TD 5
Index
Optimization problems
Exercise 1
A company manufactures and sells a product. The revenue $R$ and cost $C$ functions are given by (...) The company's profit $P(x)$ is defined as:$$\begin{aligned} R(x) &= 50x - 0.5x^2 \\ C(x) &= 20x + 200 \\ P(x) &= R(x) - C(x) \\ \end{aligned}$$
1. Formulate the Profit Function: $P(x)$$$\begin{aligned} P(x) &= (50x - 0.5x^2) - (20x + 200) \\ &= -\frac{1}{2}x^2 + 30x - 200 \\ \end{aligned}$$
2. Determine the number of units $x$ that maximizes the profit and calculate the maximum profit.$$\begin{aligned} P'(x^*) &= -x^* + 30 = 0 \\ x^* &= 30 \\ \end{aligned}$$ $$\begin{aligned} P(x^*) &= P(30) = -\frac{1}{2}(30)^2 + 30(30) - 200 \\ &= 30(15) - 200 = 250 \\ \end{aligned}$$
3. State the optimal production level and the corresponding profit.The optimal production level is reached when producing and selling 30 units, which corresponds to a profit of 250.
Exercise 2
(...) a rectangular garden that is to be enclosed by fencing on all four sides (...) the garden will be divided into two equal-sized sections by a fence that runs parallel to one of the sides. The total length of the fencing available is 200 meters. (...) maximize the area (...).

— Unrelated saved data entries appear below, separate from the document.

/-! ### §2 The factor `(1 − γz)/((1 − γ^{lp}z)(1 − γ^{−lp}z))` at `z → γ^{−1}`: `→ 1/(1 − γ^{−2})` if `lp ≡ ±1`, else `→ 0` -/

/-- **One factor of a term of (3.8) at `z₀ = γ^{−1}`, `γ = e^{2πi/q}`, `q ≥ 3`**: `(1 − γz)/((1 − γ^{lp}z)(1 − γ^{−lp}z)) →
1/(1 − γ^{−2})` as `z → z₀` (`z ≠ z₀`) if `lp ≡ 1` or `lp ≡ −1 (mod q)` (then the other root is `γ^{∓1}` and `1 − γ^{∓lp}z₀ = 1 − γ^{−2}`),
and `→ 0` otherwise (no factor vanishes at `z₀`, the numerator does). [cite: IkedaYamamoto1979, proof of Corollary 3.4 (p. 453: "`F(z)`
has a pole of order `(n+1)` or `(2n+1)` at `z` = any `q`-th root of one if and only if … `pᵢ ≡ p_j (mod q)` or `pᵢ ≡ −p_j (mod q)`")] -/
theorem tendsto_one_sub_mul_div_quadratic {q : ℕ} (hq : 3 ≤ q) (l : ℕ) (p : ℤ) :
    Tendsto (fun z : ℂ ↦ (1 - cexp (2 * π * I / q) * z) /
        ((1 - cexp (2 * π * I * l * p / q) * z) * (1 - cexp (-(2 * π * I * l * p / q)) * z)))
      (𝓝[≠] (cexp (-(2 * π * I / q))))
      (𝓝 (if (q : ℤ) ∣ l * p - 1 ∨ (q : ℤ) ∣ -(l * p) - 1 then (1 - cexp (-(2 * π * I / q)) ^ 2)⁻¹ else 0)) := by
  have hq0 : q ≠ 0 := by omega
  have hq2 : ¬ (q : ℤ) ∣ 2 := not_dvd_of_pos_of_lt two_pos (by omega)
  have hγ := exp_mul_exp_neg_self q
  have hω := exp_mul_exp_neg_self' q l p
  have k1 := exp_mul_exp_neg_eq_one_iff hq0 l p
  have k2 := exp_neg_mul_exp_neg_eq_one_iff hq0 l p
  set ω₁ : ℂ := cexp (2 * π * I * l * p / q) with hω₁
  set ω₂ : ℂ := cexp (-(2 * π * I * l * p / q)) with hω₂
  set γ : ℂ := cexp (2 * π * I / q) with hγdef
  set z₀ : ℂ := cexp (-(2 * π * I / q)) with hz₀
  have x12 : (q : ℤ) ∣ l * p - 1 → ¬ (q : ℤ) ∣ -(l * p) - 1 := fun h1 h2 ↦ hq2 (by
    have := dvd_add h1 h2; rw [show (l : ℤ) * p - 1 + (-(l * p) - 1) = -2 by ring, dvd_neg] at this; exact this)
  by_cases c1 : ω₁ * z₀ = 1
  · have d1 := k1.mp c1
    rw [if_pos (Or.inl d1)]
    have e1 : ω₁ = γ := eq_of_mul_eq_one_of_mul_eq_one c1 hγ
    have e2 : ω₂ = z₀ := eq_of_inv_pair hω hγ e1
    have n2 : 1 - ω₂ * z₀ ≠ 0 := by
      rw [e2, ← sq]
      exact one_sub_exp_neg_sq_ne_zero hq
    have hc : Tendsto (fun z : ℂ ↦ (1 - ω₂ * z)⁻¹) (𝓝 z₀) (𝓝 (1 - ω₂ * z₀)⁻¹) :=
      ((continuous_const.sub (continuous_const.mul continuous_id)).continuousAt.tendsto).inv₀ n2
    rw [show (1 - z₀ ^ 2)⁻¹ = (1 - ω₂ * z₀)⁻¹ by rw [e2, sq]]
    refine (hc.mono_left nhdsWithin_le_nhds).congr' ?_
    filter_upwards [self_mem_nhdsWithin] with z hz
    have hz' := one_sub_mul_ne_zero_of_ne hγ hz
    rw [e1, div_mul_eq_div_div, div_self hz', one_div]
  by_cases c2 : ω₂ * z₀ = 1
  · have d2 := k2.mp c2
    rw [if_pos (Or.inr d2)]
    have e2 : ω₂ = γ := eq_of_mul_eq_one_of_mul_eq_one c2 hγ
    have e1 : ω₁ = z₀ := eq_of_inv_pair (by rw [mul_comm]; exact hω) hγ e2
    have n1 : 1 - ω₁ * z₀ ≠ 0 := by
      rw [e1, ← sq]
      exact one_sub_exp_neg_sq_ne_zero hq
    have hc : Tendsto (fun z : ℂ ↦ (1 - ω₁ * z)⁻¹) (𝓝 z₀) (𝓝 (1 - ω₁ * z₀)⁻¹) :=
      ((continuous_const.sub (continuous_const.mul continuous_id)).continuousAt.tendsto).inv₀ n1
    rw [show (1 - z₀ ^ 2)⁻¹ = (1 - ω₁ * z₀)⁻¹ by rw [e1, sq]]
    refine (hc.mono_left nhdsWithin_le_nhds).congr' ?_
    filter_upwards [self_mem_nhdsWithin] with z hz
    have hz' := one_sub_mul_ne_zero_of_ne hγ hz
    rw [e2, div_mul_eq_div_div_swap, div_self hz', one_div]
  · have n : ¬ ((q : ℤ) ∣ l * p - 1 ∨ (q : ℤ) ∣ -(l * p) - 1) := not_or.mpr ⟨fun h ↦ c1 (k1.mpr h), fun h ↦ c2 (k2.mpr h)⟩
    rw [if_neg n]
    have hc : Tendsto (fun z : ℂ ↦ (1 - γ * z) / ((1 - ω₁ * z) * (1 - ω₂ * z))) (𝓝 z₀)
        (𝓝 ((1 - γ * z₀) / ((1 - ω₁ * z₀) * (1 - ω₂ * z₀)))) :=
      ((continuous_const.sub (continuous_const.mul continuous_id)).continuousAt.tendsto).div
        (((continuous_const.sub (continuous_const.mul continuous_id)).mul
          (continuous_const.sub (continuous_const.mul continuous_id))).continuousAt.tendsto)
        (mul_ne_zero (sub_ne_zero.mpr (Ne.symm c1)) (sub_ne_zero.mpr (Ne.symm c2)))
    rw [hγ, sub_self, zero_div] at hc
    exact hc.mono_left nhdsWithin_le_nhds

1. Express the area $A$ of the garden as a function of $x$ and $y$.$$A(x,y) = x*y$$ Note that for a rectangle, the choice of assigning the longest side to either $x$ and $y$ axis is arbitrary. For this example, $x$ wil correspond to the longest side, therefore $x \geq y$ (to also include the edge case where $x=y$ i.e. the rectangle is a square).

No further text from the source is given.